我已经编写了一个 perl 脚本来删除这些重复数据:
use strict;
use warnings;
use XML::LibXML;
my $file = 'sitemap.xml';
my $doc = XML::LibXML->load_xml( location => $file );
my %seen;
foreach my $uni ( $doc->findnodes('//url') ) { # 'university' nodes only
my $name = $uni->find('video:title');
print "'$name' duplicated\n",
$uni->unbindNode() if $seen{$name}++; # Remove if seen before
}
$doc->toFile('clarified.xml'); # Print to file
很遗憾,文件 "clarified.xml" 与 sitemap.xml 相同。
我不知道我的脚本有什么问题。
我不太清楚为什么你的 XML::LibXML
不工作,尽管如评论中所述 - 如果它不与 find
一起工作,那将是它的根源。
我将提供一个使用 XML::Twig
确实有效的替代方案。
#!/usr/bin/env perl
use strict;
use warnings;
use XML::Twig;
my $file = 'test3.xml';
my %seen;
sub delete_url_if_seen {
my ( $twig, $url ) = @_;
my $name = $url -> get_xpath('./video:video/video:title',0) -> trimmed_text;
if ( $seen{$name}++ ) { $url -> delete; };
}
my $twig = XML::Twig -> new ( 'pretty_print' => 'indented_a',
'twig_handlers' => { 'url' => \&delete_url_if_seen } );
$twig -> parsefile_inplace ( $file );
我成功了,这是代码,我尝试了
中提供的解决方案
use strict;
use warnings;
use XML::LibXML;
my $file = 'sitemap.xml';
my $doc = XML::LibXML->load_xml( location => $file );
my %seen;
foreach my $uni ( $doc->findnodes("//*[name() ='url']") ) { # 'university' nodes only
my $name = $uni->find('//video:title');
print "'$name' duplicated\n",
$uni->unbindNode() if $seen{$name}++; # Remove if seen before
}
$doc->toFile('clarified.xml'); # Print to file
您应该使用 XPathContext
并注册视频和默认命名空间。

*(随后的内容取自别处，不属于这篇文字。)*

import Mathlib
import Summits.NavierStokesRegularity.NavierStokesRegularity.Theorems.EulerZoomLiouvillePowerGaugeEulerLiouvilleSelfSimilarSwirlRatchetSlow
import Summits.NavierStokesRegularity.NavierStokesRegularity.Theorems.EulerZoomLiouvillePowerGaugeEulerLiouvilleSelfSimilarSwirlRatchetLocal
import HarnessLib

/-!
# Crux E `PowerGaugeEulerLiouville` (stmt-NavierStokesRegularity-19832), THE ONE STATEMENT: the SLOW-INFLOW swirl stratum with hypotheses ON THE SWIRL SET ONLY
# (width seat ns-ezl-w3 g3)

Route №10 `EulerZoomLiouville` (NavierStokesRegularity), crux E; LEAD ns-typeII-p2 g12.  In `IsTameSwirl ρ V` the bounded-swirl and bounded-`ℋ` alternatives ask for
linear growth only on the swirl set `{rV_θ ≠ 0}` ((L) p644521), but the SLOW-INFLOW alternative ((C2) p641286 `hasNoSwirl_of_slowInflow`) still asks for GLOBAL linear
growth and a GLOBAL inflow bound `⟪z, γz + V z⟫ ≥ −(c₁‖z‖² + D)`.  Both are used only along the backward similarity orbit from a swirl point, which never leaves the
swirl set (ratchet `Γ(Y t) = e^{(1−2γ)t}Γ(y)`, global orbit from `exists_backward_orbit_of_swirlGrowth`).  Hence:

* `norm_sq_backward_orbit_le_of_orbit` — the one-sided Grönwall bound `‖Y t‖² ≤ gronwallBound ‖Y 0‖² (2c₁) (2D) t` with the inflow bound assumed ONLY ALONG THE ORBIT;
* `hasNoSwirl_of_slowInflow_local` — `(U, P)` a `C²` self-similar profile, `U` axisymmetric, `γ < ½`, with, ON THE SWIRL SET ONLY, linear growth `‖U z‖ ≤ K₁(1+‖z‖)` and
  the inflow bound `⟪z, γz + U z⟫ ≥ −(c₁‖z‖² + D)` (`0 < c₁`, `2c₁ < 1 − 2γ`) ⇒ swirl-free;
* member `selfSimilar_ae_eq_zero_of_axisym_slowInflow_C2_local` and past twin `…_local_past` (binders of the (C2) members VERBATIM with `hlin`, `hslow` restricted to
  `swirl V z ≠ 0 → …`).

For the LEAD: the slow-inflow alternative of `IsTameSwirl` may move into the «growth on the swirl set» group, with the inflow bound also asked only on the swirl set.
WHAT THIS IS NOT: not NS regularity, not the crux E — a widening of one axisymmetric stratum of the crux CLASS 19832 (MODEL lattice; E/NS strata) `--supports` stmt-19832;
19832 OPEN. [cite: Chae2007CMPEuler, Thm 2.2 + Note added p. 6]
-/

noncomputable section

-- flat `Theorems/<Route><Decl>…` files of one crux share the namespace of the crux (tree convention: `Summit.<S>.<S>.…`)
set_option linter.dupNamespace false

open MeasureTheory Set Filter Topology Metric Function InnerProductSpace
open scoped RealInnerProductSpace NNReal ContDiff

namespace Summit.NavierStokesRegularity.NavierStokesRegularity.Theorems.PowerGaugeEulerLiouville

open Literature.Analysis Literature.Analysis.FluidPDE Literature.Analysis.FunctionSpaces

namespace SwirlRatchet

variable {γ : ℝ} {U : EuclideanSpace ℝ (Fin 3) → EuclideanSpace ℝ (Fin 3)} {P : EuclideanSpace ℝ (Fin 3) → ℝ}

/-- **One-sided Grönwall for a backward orbit, inflow bound along the orbit only**: `Y' = −W(Y)` on `[0, ∞)` and `⟪Y s, W (Y s)⟫ ≥ −(c₁‖Y s‖² + D)` for `s ≥ 0`
give `‖Y t‖² ≤ gronwallBound ‖Y 0‖² (2c₁) (2D) t`. [folklore] -/
theorem norm_sq_backward_orbit_le_of_orbit {W : EuclideanSpace ℝ (Fin 3) → EuclideanSpace ℝ (Fin 3)}
    {Y : ℝ → EuclideanSpace ℝ (Fin 3)} (hY : ∀ t, 0 ≤ t → HasDerivWithinAt Y (-(W (Y t))) (Ici 0) t)
    {c₁ D : ℝ} (hslow : ∀ s, 0 ≤ s → -(c₁ * ‖Y s‖ ^ 2 + D) ≤ ⟪Y s, W (Y s)⟫) {t : ℝ} (ht : 0 ≤ t) :
    ‖Y t‖ ^ 2 ≤ gronwallBound (‖Y 0‖ ^ 2) (2 * c₁) (2 * D) t := by
  set f : ℝ → ℝ := fun s => ‖Y s‖ ^ 2 with hf
  have hder : ∀ s, 0 ≤ s → HasDerivWithinAt f (2 * ⟪Y s, -(W (Y s))⟫) (Ici s) s :=
    fun s hs => ((hY s hs).mono (Ici_subset_Ici.2 hs)).norm_sq
  have hcont : ContinuousOn f (Icc 0 t) := fun s hs => ((hY s hs.1).norm_sq.continuousWithinAt).mono fun r hr => hr.1
  have hf' : ∀ s ∈ Ico 0 t, ∀ r, 2 * ⟪Y s, -(W (Y s))⟫ < r → ∃ᶠ z in 𝓝[>] s, (z - s)⁻¹ * (f z - f s) < r := by
    intro s hs r hr
    refine ((hder s hs.1).liminf_right_slope_le hr).mono fun z hz => ?_
    rwa [slope_def_field, div_eq_inv_mul] at hz
  have hbound : ∀ s ∈ Ico 0 t, 2 * ⟪Y s, -(W (Y s))⟫ ≤ 2 * c₁ * f s + 2 * D := by
    intro s hs
    rw [inner_neg_right]
    have := hslow s hs.1
    simp only [hf]
    linarith
  have h := le_gronwallBound_of_liminf_deriv_right_le hcont hf' (le_of_eq rfl) hbound t (right_mem_Icc.2 ht)
  rwa [sub_zero] at h

/-- **SLOW INFLOW ON THE SWIRL SET ⇒ NO SWIRL**: `(U, P)` a `C²` self-similar Euler profile, `U` axisymmetric, and ON THE SWIRL SET `{Γ ≠ 0}` linear growth
`‖U z‖ ≤ K₁(1+‖z‖)` and the inflow bound `⟪z, γz + U z⟫ ≥ −(c₁‖z‖² + D)` with `0 < c₁`, `2c₁ < 1 − 2γ`.  (The backward orbit from a swirl point stays in the swirl set;
`|Γ(y)|e^{(1−2γ)t} = |Γ(Y t)| ≤ ‖Y t‖‖U(Y t)‖ ≤ C e^{2c₁t}`.) [cite: Chae2007CMPEuler, Thm 2.2 + Note added p. 6] -/
theorem hasNoSwirl_of_slowInflow_local (h : IsSelfSimilarEulerProfile γ 0 U P) (hU : IsAxisymmetric U)
    {K₁ : ℝ} (hlin : ∀ z, swirl U z ≠ 0 → ‖U z‖ ≤ K₁ * (1 + ‖z‖)) {c₁ D : ℝ} (hc₁ : 0 < c₁) (hgap : 2 * c₁ < 1 - 2 * γ)
    (hslow : ∀ z, swirl U z ≠ 0 → -(c₁ * ‖z‖ ^ 2 + D) ≤ ⟪z, selfSimilarTransport γ 0 U z⟫) : HasNoSwirl U := by
  intro y
  by_contra hne
  have hK₁ : 0 ≤ K₁ := by
    have h0 := hlin y hne
    by_contra hneg
    push Not at hneg
    have : K₁ * (1 + ‖y‖) < 0 := mul_neg_of_neg_of_pos hneg (by positivity)
    linarith [norm_nonneg (U y)]
  -- the global backward orbit from `y` (it stays in the swirl set)
  obtain ⟨Y, hY0, hY, -⟩ := exists_backward_orbit_of_swirlGrowth h hU hlin hne
  have hratchet : ∀ t, 0 ≤ t → swirl U (Y t) = swirl U y * Real.exp ((1 - 2 * γ) * t) := by
    intro t ht
    rw [← hY0]
    exact swirl_backward_orbit h hU hY ht
  have hsw : ∀ t, 0 ≤ t → swirl U (Y t) ≠ 0 := fun t ht => by
    rw [hratchet t ht]; exact mul_ne_zero hne (Real.exp_pos _).ne'
  -- size of the orbit
  set M₀ : ℝ := ‖y‖ ^ 2 + |D| / c₁ with hM₀
  have hM₀0 : 0 ≤ M₀ := by rw [hM₀]; positivity
  have horbit : ∀ t, 0 ≤ t → ‖Y t‖ ^ 2 ≤ M₀ * Real.exp (2 * c₁ * t) := by
    intro t ht
    have hslow' : ∀ s, 0 ≤ s → -(c₁ * ‖Y s‖ ^ 2 + |D|) ≤ ⟪Y s, selfSimilarTransport γ 0 U (Y s)⟫ := fun s hs =>
      le_trans (by linarith [le_abs_self D]) (hslow (Y s) (hsw s hs))
    have h1 := norm_sq_backward_orbit_le_of_orbit hY hslow' ht
    rw [hY0] at h1
    refine h1.trans ?_
    have h2 := gronwallBound_le_mul_exp (δ := ‖y‖ ^ 2) (t := t) (by positivity : 0 < 2 * c₁) (by positivity : 0 ≤ 2 * |D|)
    have h3 : ‖y‖ ^ 2 + 2 * |D| / (2 * c₁) = M₀ := by rw [hM₀]; field_simp
    rwa [h3] at h2
  set C : ℝ := K₁ * (1 + 2 * M₀) with hC
  have hswirl : ∀ t, 0 ≤ t → |swirl U (Y t)| ≤ C * Real.exp (2 * c₁ * t) := by
    intro t ht
    have hx : 0 ≤ ‖Y t‖ := norm_nonneg _
    have he : 1 ≤ Real.exp (2 * c₁ * t) := Real.one_le_exp (by positivity)
    calc |swirl U (Y t)| ≤ ‖Y t‖ * ‖U (Y t)‖ := by
          rw [swirl_eq_inner_rotGen]
          exact (abs_real_inner_le_norm _ _).trans
            (mul_le_mul_of_nonneg_right (PineauVicol2026.norm_rotGen_le (Y t)) (norm_nonneg _))
      _ ≤ ‖Y t‖ * (K₁ * (1 + ‖Y t‖)) := mul_le_mul_of_nonneg_left (hlin _ (hsw t ht)) hx
      _ = K₁ * (‖Y t‖ + ‖Y t‖ ^ 2) := by ring
      _ ≤ K₁ * (1 + 2 * ‖Y t‖ ^ 2) := by
          apply mul_le_mul_of_nonneg_left _ hK₁; nlinarith [sq_nonneg (‖Y t‖ - 1)]
      _ ≤ K₁ * (1 + 2 * (M₀ * Real.exp (2 * c₁ * t))) := by gcongr; exact horbit t ht
      _ ≤ C * Real.exp (2 * c₁ * t) := by rw [hC]; nlinarith [mul_nonneg hK₁ hM₀0]
  -- the race between the ratchet `e^{(1−2γ)t}` and the escape `e^{2c₁t}`
  have hpos : 0 < |swirl U y| := abs_pos.2 hne
  set δ : ℝ := (1 - 2 * γ) - 2 * c₁ with hδ
  have hδ0 : 0 < δ := by rw [hδ]; linarith
  have hC0 : 0 ≤ C := by rw [hC]; positivity
  set t : ℝ := (C / |swirl U y| + 1) / δ with htdef
  have ht0 : 0 ≤ t := by rw [htdef]; positivity
  have hexp : C / |swirl U y| + 1 < Real.exp (δ * t) := by
    have h1 : δ * t = C / |swirl U y| + 1 := by rw [htdef]; field_simp
    rw [h1]
    linarith [Real.add_one_le_exp (C / |swirl U y| + 1)]
  have hkey : |swirl U y| * Real.exp ((1 - 2 * γ) * t) ≤ C * Real.exp (2 * c₁ * t) := by
    have h1 := hswirl t ht0
    rwa [hratchet t ht0, abs_mul, abs_of_pos (Real.exp_pos _)] at h1
  have hsplit : Real.exp ((1 - 2 * γ) * t) = Real.exp (δ * t) * Real.exp (2 * c₁ * t) := by
    rw [← Real.exp_add]; congr 1; rw [hδ]; ring
  rw [hsplit, ← mul_assoc] at hkey
  have hkey' : |swirl U y| * Real.exp (δ * t) ≤ C := le_of_mul_le_mul_right hkey (Real.exp_pos _)
  have : C < |swirl U y| * Real.exp (δ * t) := by
    have h2 : C < |swirl U y| * (C / |swirl U y| + 1) := by
      rw [mul_add, mul_div_cancel₀ _ hpos.ne', mul_one]; linarith
    exact h2.trans (mul_lt_mul_of_pos_left hexp hpos)
  linarith

end SwirlRatchet

/-! ### Member forms -/

namespace SwirlRatchet

variable {u : ℝ → EuclideanSpace ℝ (Fin 3) → EuclideanSpace ℝ (Fin 3)} {p : ℝ → EuclideanSpace ℝ (Fin 3) → ℝ}
  {H : ℝ → EuclideanSpace ℝ (Fin 3) → EuclideanSpace ℝ (Fin 3) →L[ℝ] EuclideanSpace ℝ (Fin 3)} {c : ℝ≥0}
  {V : EuclideanSpace ℝ (Fin 3) → EuclideanSpace ℝ (Fin 3)} {P : EuclideanSpace ℝ (Fin 3) → ℝ}

/-- **MEMBER FORM: AXISYMMETRIC `C²` PROFILE, SLOW INFLOW AND LINEAR GROWTH ON THE SWIRL SET ⇒ TRIVIAL** — binders of `selfSimilar_ae_eq_zero_of_axisym_slowInflow_C2`
verbatim with `hlin` and `hslow` restricted to `swirl V z ≠ 0 → …`. [cite: Chae2007CMPEuler, Thm 2.2 + Note added p. 6] -/
theorem selfSimilar_ae_eq_zero_of_axisym_slowInflow_C2_local {ρ : ℝ} (hρ : 0 < ρ) (hρ1 : ρ ≤ 1 / 2)
    (hsw : IsSuitableWeakSolutionOn (slab (EuclideanSpace ℝ (Fin 3)) (Iio 0) isOpen_Iio) 0 0 u p)
    (hH : HasWeakSpatialGradientOn (slab (EuclideanSpace ℝ (Fin 3)) (Iio 0) isOpen_Iio) u H)
    (hgauge : ∀ a : ℝ, 0 < a →
      ENNReal.ofReal (a ^ (2 * ρ)) * cknA a (0 : ℝ × EuclideanSpace ℝ (Fin 3)) u +
          ENNReal.ofReal (a ^ ρ) * cknE a (0 : ℝ × EuclideanSpace ℝ (Fin 3)) H +
        ENNReal.ofReal (a ^ (2 * ρ)) * cknD a (0 : ℝ × EuclideanSpace ℝ (Fin 3)) p ≤ (c : ENNReal))
    (hu : ∀ τ : ℝ, τ < 0 → u τ = selfSimilarCollapse (1 / (2 + ρ)) 0 V τ)
    (hp : ∀ τ : ℝ, τ < 0 → p τ = selfSimilarCollapsePressure (1 / (2 + ρ)) 0 P τ)
    (hV : ContDiff ℝ 2 V) (hax : IsAxisymmetric V)
    (hlin : ∃ K₁ : ℝ, ∀ y, swirl V y ≠ 0 → ‖V y‖ ≤ K₁ * (1 + ‖y‖))
    (hslow : ∃ c₁ D : ℝ, 0 < c₁ ∧ 2 * c₁ < ρ / (2 + ρ) ∧
      ∀ z : EuclideanSpace ℝ (Fin 3), swirl V z ≠ 0 → -(c₁ * ‖z‖ ^ 2 + D) ≤ ⟪z, selfSimilarTransport (1 / (2 + ρ)) 0 V z⟫) :
    uncurry u =ᵐ[volume.restrict (Iio (0 : ℝ) ×ˢ (univ : Set (EuclideanSpace ℝ (Fin 3))))] 0 := by
  obtain ⟨K₁, hK₁⟩ := hlin
  obtain ⟨c₁, D, hc₁, hgap, hsl⟩ := hslow
  have hρ1' : ρ < 1 := by linarith
  rw [← one_sub_two_mul_exponent hρ] at hgap
  have hD : ∀ a : ℝ, 0 < a → ENNReal.ofReal (a ^ (2 * ρ)) *
      cknD a (0 : ℝ × EuclideanSpace ℝ (Fin 3)) p ≤ (c : ENNReal) :=
    fun a ha => le_trans le_add_self (hgauge a ha)
  have hpm : AEStronglyMeasurable (uncurry p)
      (volume.restrict (Iio (0 : ℝ) ×ˢ (univ : Set (EuclideanSpace ℝ (Fin 3))))) := by
    have := hsw.distributional.2.2.1.aestronglyMeasurable
    simpa [slab] using this
  have hPm := aestronglyMeasurable_pressureProfile hpm hp
  have hDprof := profile_pressure_weight_of_gaugeD hρ hρ1' hpm hp hD
  have hP1 : LocallyIntegrable P volume :=
    EnergySaturation.locallyIntegrable_pressure_of_weight hρ1' hPm
      (ENNReal.mul_ne_top ENNReal.ofReal_ne_top ENNReal.coe_ne_top) hDprof
  obtain ⟨P', hprof⟩ := WeakToClassical.exists_isSelfSimilarEulerProfile_of_contDiff hsw.distributional hu hp hV hP1
  have hns : HasNoSwirl V := hasNoSwirl_of_slowInflow_local hprof hax hK₁ hc₁ hgap hsl
  exact NeedleRace.selfSimilar_ae_eq_zero_of_axisymNoSwirlC2 hρ hρ1 hsw hH hgauge hu hp hV hax hns

/-- **PAST TWIN of `selfSimilar_ae_eq_zero_of_axisym_slowInflow_C2_local`** (velocity and pressure exactly self-similar about `(T, x₀)` for `τ < T₁`, `T₁ ≤ 0`, `T₁ ≤ T`).
[cite: Chae2007CMPEuler, Thm 2.2 + Note added p. 6] -/
theorem selfSimilar_ae_eq_zero_of_axisym_slowInflow_C2_local_past {ρ T T₁ : ℝ} (hρ : 0 < ρ) (hρ1 : ρ ≤ 1 / 2)
    (hT₁ : T₁ ≤ 0) (hTT₁ : T₁ ≤ T) (x₀ : EuclideanSpace ℝ (Fin 3))
    (hsw : IsSuitableWeakSolutionOn (slab (EuclideanSpace ℝ (Fin 3)) (Iio 0) isOpen_Iio) 0 0 u p)
    (hH : HasWeakSpatialGradientOn (slab (EuclideanSpace ℝ (Fin 3)) (Iio 0) isOpen_Iio) u H)
    (hgauge : ∀ a : ℝ, 0 < a →
      ENNReal.ofReal (a ^ (2 * ρ)) * cknA a (0 : ℝ × EuclideanSpace ℝ (Fin 3)) u +
          ENNReal.ofReal (a ^ ρ) * cknE a (0 : ℝ × EuclideanSpace ℝ (Fin 3)) H +
        ENNReal.ofReal (a ^ (2 * ρ)) * cknD a (0 : ℝ × EuclideanSpace ℝ (Fin 3)) p ≤ (c : ENNReal))
    (hu : ∀ τ : ℝ, τ < T₁ → u τ = fun x => selfSimilarCollapse (1 / (2 + ρ)) T V τ (x - x₀))
    (hp : ∀ τ : ℝ, τ < T₁ → p τ = fun x => selfSimilarCollapsePressure (1 / (2 + ρ)) T P τ (x - x₀))
    (hV : ContDiff ℝ 2 V) (hax : IsAxisymmetric V)
    (hlin : ∃ K₁ : ℝ, ∀ y, swirl V y ≠ 0 → ‖V y‖ ≤ K₁ * (1 + ‖y‖))
    (hslow : ∃ c₁ D : ℝ, 0 < c₁ ∧ 2 * c₁ < ρ / (2 + ρ) ∧
      ∀ z : EuclideanSpace ℝ (Fin 3), swirl V z ≠ 0 → -(c₁ * ‖z‖ ^ 2 + D) ≤ ⟪z, selfSimilarTransport (1 / (2 + ρ)) 0 V z⟫) :
    uncurry u =ᵐ[volume.restrict (Iio (0 : ℝ) ×ˢ (univ : Set (EuclideanSpace ℝ (Fin 3))))] 0 := by
  obtain ⟨K₁, hK₁⟩ := hlin
  obtain ⟨c₁, D, hc₁, hgap, hsl⟩ := hslow
  rw [← one_sub_two_mul_exponent hρ] at hgap
  obtain ⟨P', hprof⟩ := Past.exists_isSelfSimilarEulerProfile hρ hT₁ hTT₁ hsw.distributional hu hp hV
  have hns : HasNoSwirl V := hasNoSwirl_of_slowInflow_local hprof hax hK₁ hc₁ hgap hsl
  exact NeedleRace.selfSimilar_ae_eq_zero_of_axisymNoSwirlC2_past hρ hρ1 hT₁ hTT₁ x₀ hsw hH hgauge hu hp hV hax hns

end SwirlRatchet

end Summit.NavierStokesRegularity.NavierStokesRegularity.Theorems.PowerGaugeEulerLiouville

end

您还应该调用 findvalue
以获取字符串形式的标题。
my $xpc = XML::LibXML::XPathContext->new();
$xpc->registerNs(sitemap => 'http://www.sitemaps.org/schemas/sitemap/0.9');
$xpc->registerNs(video => 'http://www.google.com/schemas/sitemap-video/1.1');
for my $node ($xpc->findnodes('//sitemap:url', $doc)) {
my $name = $xpc->findvalue('video:title', $node);
...
}
我有一个带有重复节点的站点地图视频文件 xml :
<?xml version="1.0"?>
<urlset xmlns="http://www.sitemaps.org/schemas/sitemap/0.9" xmlns:video="http://www.google.com/schemas/sitemap-video/1.1">
<url>
<loc>http://www.tubtun.com/video/Samsung_42Channel_Wireless_SoundStand</loc>
<video:video>
<video:title>Samsung 42Channel Wireless SoundStand</video:title>
<video:description>Samsung 4.2Channel Wireless SoundStand</video:description>
<video:thumbnail_loc>http://www.tubtun.com/media/files_thumbnail/user91/pl_5364844b0dc.jpg</video:thumbnail_loc>
<video:player_loc>http://www.tubtun.com/modules/vPlayer/vPlayer.swf?f=http://www.tubtun.com/modules/vPlayer/vPlayercfg.php?fid=844b0dc2c7258f4de11</video:player_loc>
<video:publication_date>2015-01-27</video:publication_date>
</video:video>
</url>
<url>
<loc>http://www.tubtun.com/video/Samsung_42Channel_Wireless_SoundStand</loc>
<video:video>
<video:title>Samsung 42Channel Wireless SoundStand</video:title>
<video:description>Samsung 4.2Channel Wireless SoundStand</video:description>
<video:thumbnail_loc>http://www.tubtun.com/media/files_thumbnail/user91/pl_5364844b0dc.jpg</video:thumbnail_loc>
<video:player_loc>http://www.tubtun.com/modules/vPlayer/vPlayer.swf?f=http://www.tubtun.com/modules/vPlayer/vPlayercfg.php?fid=844b0dc2c7258f4de11</video:player_loc>
<video:publication_date>2015-01-27</video:publication_date>
</video:video>
</url>
.....
我已经编写了一个 perl 脚本来删除这些重复数据:
use strict;
use warnings;
use XML::LibXML;
my $file = 'sitemap.xml';
my $doc = XML::LibXML->load_xml( location => $file );
my %seen;
foreach my $uni ( $doc->findnodes('//url') ) { # 'university' nodes only
my $name = $uni->find('video:title');
print "'$name' duplicated\n",
$uni->unbindNode() if $seen{$name}++; # Remove if seen before
}
$doc->toFile('clarified.xml'); # Print to file
很遗憾,文件 "clarified.xml" 与 sitemap.xml 相同。
我不知道我的脚本有什么问题。
我不太清楚为什么你的 XML::LibXML
不工作,尽管如评论中所述 - 如果它不与 find
一起工作,那将是它的根源。
我将提供一个使用 XML::Twig
确实有效的替代方案。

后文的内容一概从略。